Column by Hal Walter

Rural Life – December 2001 – Colorado Central Magazine

WHEN I OWNED A 100-year-old farmhouse in booming downtown Wetmore several years ago, one of the biggest problems I had was people speeding past my house.

The house itself sat right on the chipsealed county road and one of the front rooms, a porch which had been glassed in, served as my office. The main street in Wetmore parallels Highway 96, and many people take this back road to the post office or general store. While I was working in my office I would watch while many of these drivers zipped through the clearly marked 15 mph “Children Playing” zone.

And each time I would curse. I didn’t move to a small town to watch people race cars and trucks.

A neighbor from up the road shared my view about the speeders and, like a couple of old men, we would often compare notes about whom we saw speeding, what we should do about it, and why anybody who needed to get anywhere fast would have chosen to live in Wetmore of all places.

Early one morning this neighbor dropped off a fluorescent-orange traffic cone and left it standing right in the middle of the road in front of my house. I was entertained for days as the people who routinely rocketed past now stomped on their brake pedals at the sight of the cone. Some of them actually came to a full stop and looked around for the construction project. Some of them did this several times. From time to time I would reposition the cone just to keep people guessing. One night I heard tires skidding and went out to find the cone down the road a ways with scuff marks. I simply moved it back.

For weeks this worked like a charm. The smarter drivers got the message and started to slow down. The slower-minded fast drivers continued to slow down because they thought there was some major ongoing but invisible road project in front of the Walter home. But then one day the cone simply disappeared.

Soon things were back up to speed though some people got the message and slowed down.

When I sold that house and moved to this little ranch, where I’ve lived for the past 10 years, one of the big attractions was that I didn’t have to deal with speeding drivers on my road. My house is located about four dirt miles from the highway. The route is a main dirt thoroughfare that drops steeply downhill past Bear Basin Ranch, then rolls and curves through open ranchland and one state land trust section before reaching my subdivision. It’s another half mile down a sideroad to my place. Since it’s truly a road to nowhere, few lead-footed drivers venture past my house. However, I did not escape the madness of rural roads.

When I first moved out here, the road between here and the highway wasn’t much of a problem. It would go for long periods with no need for maintenance. Every couple of months or so, when the washboard developed or a wet spring storm caused rutting, the county road crew would come out and fix it.

Then the real growth began in the mid-1990s. A neighboring ranch was subdivided. Traffic increased with new residents and construction vehicles.

TIME AND AGAIN I would round a curve and face down a speeding, fishtailing dump truck or cement truck with a 50-foot rooster tail rising from its rear wheels.
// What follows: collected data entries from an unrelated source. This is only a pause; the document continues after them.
import Mathlib
import Literature.Analysis.ODE.SaddleEscapeComparison
import Literature.Geometry.Lorentzian.ReggeWheelerTortoise
import Summits.FinalStateConjecture.FinalStateConjecture.Theorems.PhotonSphereChannelsCauchyWaveGlobal
import Summits.FinalStateConjecture.FinalStateConjecture.Theorems.PhotonSphereChannelsWindowedShellChannelsLagLawPotential
import Summits.FinalStateConjecture.FinalStateConjecture.Theorems.PhotonSphereChannelsWindowedShellChannelsLagLawPacket
import Summits.FinalStateConjecture.FinalStateConjecture.Theorems.PhotonSphereChannelsWindowedShellChannelsLagLawBeam

/-!
# `WindowedShellChannels` (stmt-FinalStateConjecture-14085), the logarithmic lag law — IV: assembly

Support file (prover seat 1; everything proved, no definitions). Write `Inner_W(M, ρ, h, c)` for the
body of `Theses.PhotonSphereChannels.WindowedShellChannels` after its two existential quantifiers
(`∃ h ≥ 0, ∃ c > 0`): every Regge–Wheeler solution of spin `s ≤ 2 ≤ …`, `s ≤ ℓ`, with Cauchy data
supported off the shell `{|x − xc| ≤ ρ}` radiates the fraction `c` of its energy through the two
lagged channels `{ρ − h + |t| < |x − xc|}`. The main theorem of this file is the

**logarithmic lag law** (`stub_lagLawLogGrowth`, registered): for every `M > 0` and every
`θ < 3√3` there is `ρ₁ > 0` such that for all `0 < ρ < ρ₁`, all `h` and all `c > 0`,

  `Inner_W(M, ρ, h, c) → θ · M · log(M/ρ) ≤ h`.

So the lag of ANY valid witness of `WindowedShellChannels` grows at least like
`3√3 M log(M/ρ)·(1 − o(1))` as the excised shell shrinks — `3√3 M = 1/λ` is the Lyapunov time of
the photon sphere in tortoise time — and in particular (`lagLaw_unbounded`) no lag bounded as
`ρ → 0` can serve: every constant-lag form of the crux is refuted. (The crux itself allows `h` to
depend on `ρ` and is not decided here.)

Proof (files I–III of the series and this one). Along the tortoise line the `s = 1` potential is
`ℓ(ℓ+1) q`, `q = (1 − 2M/r)/r²` (`LagLawPotential`): `q` is smooth, even-tempered at the photon
sphere `xc` with `q(xc) = 1/(27M²)`, `q″(xc) = −2/(729M⁴)`, decreasing beyond it. Fix
`θ < θ′ < 3√3`, `λ′ = 1/(θ′M) > λ`. By continuity of `q, q″` at `xc` there is `D > 0` with
`−q′(x) ≤ 2 q(X₀) λ′² (x − xc)` on `[xc, xc + D]` for every launch point `X₀ ∈ [xc, xc + D]`.
Given `ρ` small and a purported witness `(h, c)` with `h < θ M log(M/ρ)`, launch the cut Gaussian
REST beam of frequency `μ = √(ℓ(ℓ+1))` (`LagLawBeam.beam_package`) at `X₀ = xc + 3ρ` with cut-off
radius `ρ` (data supported in `ρ < |x − xc|`), and let `T = θ′M log(D/(3ρ))`. The saddle comparison
(`Literature.Analysis.ODE.trajectory_sub_le_cosh`) keeps the beam centre in `[xc + 3ρ, xc + D]` up
to time `T`, hence the beam slab inside the lagged ball `{|x − xc| ≤ ρ − h + T}` because
`h < θ M log(M/ρ) ≤ T − D` for `ρ < ρ₁`. By `LagLaw.stub_lagLawPacket` the two channel energies
of the true solution `ψ` with the beam's Cauchy data (`CauchyWaveGlobal.exists_solution_global`)
are `≤ 2(e−1)T²·2ρB²μ = O(μ)`, while its energy is `≥ 2e^{−1} q₀ μ^{3/2}`; for `ℓ` large this
contradicts `Inner_W`.
-/

noncomputable section

-- every `Summit.FinalStateConjecture.FinalStateConjecture.…` name repeats the summit = sub-problem
-- segment (D-0017 layout), as in every landed `…Theorems` file of this route
set_option linter.dupNamespace false

namespace Summit.FinalStateConjecture.FinalStateConjecture.Theorems.LagLaw

open Literature.Geometry.Lorentzian Literature.Geometry.Lorentzian.ReggeWheeler
open Literature.Analysis.ODE
open Summit.FinalStateConjecture.FinalStateConjecture.Theorems
open MeasureTheory Set Filter Topology Function
open scoped ENNReal NNReal

/-! ### An elementary inequality -/

/-- The potential term bounds the energy from below: `∫ V ψ(0,·)² ≤ E[ψ](0)` (as `lintegral`s). -/
theorem lintegral_potential_le_totalEnergy {V : ℝ → ℝ} (ψ : ℝ → ℝ → ℝ) :
    ∫⁻ x, ENNReal.ofReal (V x * ψ 0 x ^ 2) ≤ totalEnergy V ψ 0 := by
  unfold totalEnergy energyDensity
  refine lintegral_mono fun x => ENNReal.ofReal_le_ofReal ?_
  nlinarith [sq_nonneg (deriv (fun τ => ψ τ x) 0), sq_nonneg (deriv (ψ 0) x)]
Some of my new neighbors were just as rude. If I happened to be on foot, these same vehicles would often pelt me with gravel and flour me with dust. Many of them wouldn’t even bother to slow down.

And of course the road surface quickly went to hell. Now it seems like every other week the county is out with a grader, and in drier periods a water truck. A week later the road is generally trashed again.

At some point, someone realized that some of the roads had been built with tailings from a nearby lead mine. A study ensued, and afterwards, a binder was applied to areas of the road that contained the most lead-laden dust. This helped for a while, but the expensive substance allowed potholes to form, and also proved to be slippery when wet. Soon the county had to rework the roads.

By and by they went back to the same dusty washboards that we had before the lead scare.

There are 357 miles of non-highway roads in Custer County, which is one of the fastest-growing counties in the nation. The majority of these are dirt roads.

Since most Custer County residents do not live on the paved streets of the Westcliffe/ Silver Cliff Megaplex, they must regularly use a dirt road to get to and from their homes. Most builders also use these roads to get to and from the homes they are building.

But as the roads are traveled by more residents who haven’t yet slowed their vehicles down to country pace, and more big construction vehicles in a hurry to get to and from job sites, the amount of money it takes to maintain these roads is stuck in low gear. Currently the county is conducting a study in an attempt to figure out what to do about the problem. Possible solutions include another coating of road binder, such as that used to keep the lead in, or perhaps even chip-sealing some stretches of road.

In an attempt to figure out what exactly is going on, the county is using equipment to record information about traffic on these roads. Data such as number and type of vehicles as well as the speed of travel is recorded for every vehicle that passes. While the details from the study on my road are not yet available, preliminary results indicate that most people are obeying the speed limit, but that most of the damage is being caused by the few people who are speeding. During a study of another dirt road in the county, one driver was clocked at 98 mph. Apparently the powdery dust that is raised by fast-moving vehicles is also the material — called “fines” — that holds the road base together.

And the damage is not limited to the dirt surface. There are several cattle guards across the road to my house. These cattle guards receive severe damage from speeders. One cattle guard had to be replaced, and then not long afterward I saw a welder repairing one of its new rails. When I stopped to ask just how, exactly, a piece of rail engineered to carry railroad locomotives had come to break in half, the welder just said that people drive too fast out here.

He’s right.

Quite often, when I turn off the highway, I am followed by another vehicle traveling my way. I try to drive at a reasonable rate of speed and usually find the driver of the following car riding my tailgate all the way to my turnoff, just waiting for the chance to get around and jump back up to Interstate speed.

AS I TURN OFF at my dead-end road, I note the irony _that the trailing driver is most likely heading to his or her trophy home in the next subdivision, the same subdivision where most of the residents get discounted “agricultural” tax rates on their property because they lease the ground back to the rancher who once owned the land.

In other words, these speeders cause the most road damage but pay the least for its repair and maintenance. It’s yet another case of development not paying its toll. And the sad thing is, when and if the county does finally decide to chipseal the road as the final solution, those of us who have lived here the longest, drive the slowest and pay the highest tax rates will end up paying the most for the road work. And the new chipseal will just allow the fast drivers to go faster.

If you ask me, we would be better off just investing in a few orange traffic cones. It’s infinitely more cost-effective and far more entertaining than rebuilding the road at the expense of those of us who drive sanely.

Hal Walter watches the pickups speed by from his home in the Wet Mountains.